Collected data entries
import Summits.Ventures.QEC.CircuitDistance.PortK2InstBB144CheckX
import Summits.Ventures.QEC.CircuitDistance.PortK2InstBB144CheckZ
import HarnessLib

/-!
# P3-PORT (K2 instance, [[144,12,12]]): class/logical-support facts, `hlog` transport from `PortBB144Logicals`, and the DISCHARGE of
# `K2_BB144_X` / `K2_BB144_Z` GIVEN THE CUBE RUNS — hence `circuitDistance bb144SM Nc = 10` for every `Nc ≥ 1` from the ten
# cube facts `d144X.cube (Ts144X.getD k []) (72k) (lives144X.getD k 0) = true` (k < 5; and Z), eng-1's computational modules
# (cell `qec`, experiment CDX, seat qec-cdx-type-1).  (A₁,A₂,A₃)=(x³,y,y²) per SI p.10 L83; (B₁,B₂,B₃)=(y³,x,x²) per print's positional convention; authors' software labelling = provenance (acq-14097 pending).
-/

namespace Summit.Ventures.QEC.CircuitDistance

open Literature.InformationTheory.QuantumCodes Finset K2

/-! ## `hlog` transport -/

set_option maxRecDepth 100000 in
/-- The unflattened logical supports are the certificate's `lzVec`. -/
theorem lsuppX144_spec : ∀ j : Fin 12, ∀ q : BB.Mono 12 6 ⊕ BB.Mono 12 6,
    indic (lsuppX144.getD j ∅) q = BB144Log.lzVec j (BB.Code.qubitIndex q) := by decide +kernel

set_option maxRecDepth 20000 in
/-- `hlog` transport (X sector): every nontrivial residual meets one of the 12 logical supports oddly. -/
theorem hlogX144 (v : BB.Mono 12 6 ⊕ BB.Mono 12 6 → ZMod 2)
    (hz : Matrix.mulVec (fun j q => bb144SM.toCode.HZ j q) v = 0) (hn : v ∉ rowSpace bb144SM.toCode.HX) :
    ∃ s ∈ instX144.lsupp, indic s ⬝ᵥ v ≠ 0 := by
  have hz1 : bb144SM.toCode.HZ.mulVec v = 0 := hz
  rw [bb144SM_toCode] at hz1 hn
  obtain ⟨u, hu⟩ : ∃ u : Fin (12 * 6 + 12 * 6) → ZMod 2, u ∘ (BB.Code.qubitIndex (ℓ := 12) (m := 6)) = v :=
    ⟨v ∘ (BB.Code.qubitIndex (ℓ := 12) (m := 6)).symm,
      funext fun q => by simp only [Function.comp_apply, Equiv.symm_apply_apply]⟩
  have hz' : Matrix.mulVec BB.bb144.HZFlat u = 0 := by rw [BB.Code.HZFlat_mulVec_eq_zero_iff, hu]; exact hz1
  have hn' : u ∉ rowSpace BB.bb144.HXFlat := fun h => hn (by rw [BB.Code.mem_rowSpace_HXFlat_iff, hu] at h; exact h)
  obtain ⟨j, hj⟩ := BB144Log.hlogX_bb144 u hz' hn'
  have hjl : (j : ℕ) < lsuppX144.length := by
    have := j.2; simp only [lsuppX144, List.length_cons, List.length_nil]; omega
  refine ⟨lsuppX144.getD j ∅, ?_, ?_⟩
  · show lsuppX144.getD j ∅ ∈ lsuppX144
    rw [List.getD_eq_getElem _ _ hjl]; exact List.getElem_mem _
  · have : BB144Log.lzVec j ⬝ᵥ u = indic (lsuppX144.getD j ∅) ⬝ᵥ v := by
      rw [← hu]
      simp only [dotProduct, Function.comp_apply]
      rw [← Equiv.sum_comp (BB.Code.qubitIndex (ℓ := 12) (m := 6))]
      apply Finset.sum_congr rfl; intro q _
      rw [lsuppX144_spec j q]
    rw [this] at hj; exact hj

set_option maxRecDepth 100000 in
/-- The unflattened logical supports are the certificate's `lxVec`. -/
theorem lsuppZ144_spec : ∀ j : Fin 12, ∀ q : BB.Mono 12 6 ⊕ BB.Mono 12 6,
    indic (lsuppZ144.getD j ∅) q = BB144Log.lxVec j (BB.Code.qubitIndex q) := by decide +kernel

set_option maxRecDepth 20000 in
/-- `hlog` transport (Z sector): every nontrivial residual meets one of the 12 logical supports oddly. -/
theorem hlogZ144 (v : BB.Mono 12 6 ⊕ BB.Mono 12 6 → ZMod 2)
    (hz : Matrix.mulVec (fun j q => bb144SM.toCode.HX j q) v = 0) (hn : v ∉ rowSpace bb144SM.toCode.HZ) :
    ∃ s ∈ instZ144.lsupp, indic s ⬝ᵥ v ≠ 0 := by
  have hz1 : bb144SM.toCode.HX.mulVec v = 0 := hz
  rw [bb144SM_toCode] at hz1 hn
  obtain ⟨u, hu⟩ : ∃ u : Fin (12 * 6 + 12 * 6) → ZMod 2, u ∘ (BB.Code.qubitIndex (ℓ := 12) (m := 6)) = v :=
    ⟨v ∘ (BB.Code.qubitIndex (ℓ := 12) (m := 6)).symm,
      funext fun q => by simp only [Function.comp_apply, Equiv.symm_apply_apply]⟩
  have hz' : Matrix.mulVec BB.bb144.HXFlat u = 0 := by rw [BB.Code.HXFlat_mulVec_eq_zero_iff, hu]; exact hz1
  have hn' : u ∉ rowSpace BB.bb144.HZFlat := fun h => hn (by rw [BB.Code.mem_rowSpace_HZFlat_iff, hu] at h; exact h)
  obtain ⟨j, hj⟩ := BB144Log.hlogZ_bb144 u hz' hn'
  have hjl : (j : ℕ) < lsuppZ144.length := by
    have := j.2; simp only [lsuppZ144, List.length_cons, List.length_nil]; omega
  refine ⟨lsuppZ144.getD j ∅, ?_, ?_⟩
  · show lsuppZ144.getD j ∅ ∈ lsuppZ144
    rw [List.getD_eq_getElem _ _ hjl]; exact List.getElem_mem _
  · have : BB144Log.lxVec j ⬝ᵥ u = indic (lsuppZ144.getD j ∅) ⬝ᵥ v := by
      rw [← hu]
      simp only [dotProduct, Function.comp_apply]
      rw [← Equiv.sum_comp (BB.Code.qubitIndex (ℓ := 12) (m := 6))]
      apply Finset.sum_congr rfl; intro q _
      rw [lsuppZ144_spec j q]
    rw [this] at hj; exact hj

/-! ## Discharge of the binders from the cube runs -/

set_option maxRecDepth 100000 in
/-- The X classes are listed (kernel). -/
theorem classesX144OK_true : classesX144OK = true := by decide +kernel

/-- **`K2_BB144_X` from the cube runs**: the X-sector representative leaf list of `[[144,12,12]]` is complete, GIVEN the five
cube runs of the checker (eng-1's computational modules). -/
theorem k2_bb144_X
    (hcubes : ∀ k < 5, d144X.cube (Ts144X.getD k []) (72 * k) (lives144X.getD k 0) = true) : K2_BB144_X := by
  intro x hcls hnt hcard
  have hall := classesX144OK_true
  unfold classesX144OK at hall
  simp only [List.all_eq_true] at hall
  have hx : ∀ g ∈ x, g ∈ instX144.gsupp := by
    intro g hg
    obtain ⟨k, hk, i, hi⟩ := hcls g hg
    have h := hall k hk i (mem_monoList i)
    cases hck : bb144XTable.cls k with
    | none => rw [hck] at hi; exact absurd hi (by simp)
    | some g₀ =>
      rw [hck] at hi h
      simp only [Option.map_some, Option.some.injEq] at hi
      simp only [decide_eq_true_eq] at h
      rw [← hi]; exact h
  obtain ⟨wd, hwd, t, hxt⟩ := K2Inst.k2_completeG (I := instX144) (Hs := bb144SM.toCode.HX) goodX144 hcubes
    (fun v t j => HZ_mulVec_translate bb144SM v t j) (fun v t hv => rowSpace_HX_translate bb144SM v t hv) hlogX144
    x hx hnt.1 hnt.2 hcard
  obtain ⟨e, he, rfl⟩ := List.mem_map.1 hwd
  exact ⟨e, he, t, hxt⟩

set_option maxRecDepth 100000 in
/-- The Z classes are listed (kernel). -/
theorem classesZ144OK_true : classesZ144OK = true := by decide +kernel

/-- **`K2_BB144_Z` from the cube runs**: the Z-sector representative leaf list of `[[144,12,12]]` is complete, GIVEN the five
cube runs of the checker (eng-1's computational modules). -/
theorem k2_bb144_Z
    (hcubes : ∀ k < 5, d144Z.cube (Ts144Z.getD k []) (72 * k) (lives144Z.getD k 0) = true) : K2_BB144_Z := by
  intro x hcls hnt hcard
  have hall := classesZ144OK_true
  unfold classesZ144OK at hall
  simp only [List.all_eq_true] at hall
  have hx : ∀ g ∈ x, g ∈ instZ144.gsupp := by
    intro g hg
    obtain ⟨k, hk, i, hi⟩ := hcls g hg
    have h := hall k hk i (mem_monoList i)
    cases hck : bb144ZTable.cls k with
    | none => rw [hck] at hi; exact absurd hi (by simp)
    | some g₀ =>
      rw [hck] at hi h
      simp only [Option.map_some, Option.some.injEq] at hi
      simp only [decide_eq_true_eq] at h
      rw [← hi]; exact h
  obtain ⟨wd, hwd, t, hxt⟩ := K2Inst.k2_completeG (I := instZ144) (Hs := bb144SM.toCode.HZ) goodZ144 hcubes
    (fun v t j => HX_mulVec_translate bb144SM v t j) (fun v t hv => rowSpace_HZ_translate bb144SM v t hv) hlogZ144
    x hx hnt.1 hnt.2 hcard
  obtain ⟨e, he, rfl⟩ := List.mem_map.1 hwd
  exact ⟨e, he, t, hxt⟩

/-- ★ **`d_circ([[144,12,12]]) = 10` FROM THE CUBE RUNS**: for every `Nc ≥ 1`, given the ten K2 cube facts. -/
theorem bb144_circuitDistance_eq_ten_of_cubes
    (hX : ∀ k < 5, d144X.cube (Ts144X.getD k []) (72 * k) (lives144X.getD k 0) = true)
    (hZ : ∀ k < 5, d144Z.cube (Ts144Z.getD k []) (72 * k) (lives144Z.getD k 0) = true) :
    ∀ Nc : ℕ, 1 ≤ Nc → circuitDistance bb144SM Nc = 10 :=
  bb144_circuitDistance_eq_ten (k2_bb144_X hX) (k2_bb144_Z hZ)

/-- eng-1's claim `BB144_circuitDistance_eq_ten_claim` from the cube runs. -/
theorem BB144_circuitDistance_eq_ten_claim_of_cubes
    (hX : ∀ k < 5, d144X.cube (Ts144X.getD k []) (72 * k) (lives144X.getD k 0) = true)
    (hZ : ∀ k < 5, d144Z.cube (Ts144Z.getD k []) (72 * k) (lives144Z.getD k 0) = true) :
    BB144_circuitDistance_eq_ten_claim :=
  bb144_claim (k2_bb144_X hX) (k2_bb144_Z hZ)

/-- `¬ CDX_Q2` from the cube runs. -/
theorem not_CDX_Q2_of_cubes
    (hX : ∀ k < 5, d144X.cube (Ts144X.getD k []) (72 * k) (lives144X.getD k 0) = true)
    (hZ : ∀ k < 5, d144Z.cube (Ts144Z.getD k []) (72 * k) (lives144Z.getD k 0) = true) : ¬ CDX_Q2 :=
  bb144_not_CDX_Q2 (k2_bb144_X hX) (k2_bb144_Z hZ)

end Summit.Ventures.QEC.CircuitDistance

**Exercise prompt**
Find how many lines of the preceding data contain "HZFlat", and answer with that number only.

**Result below**
2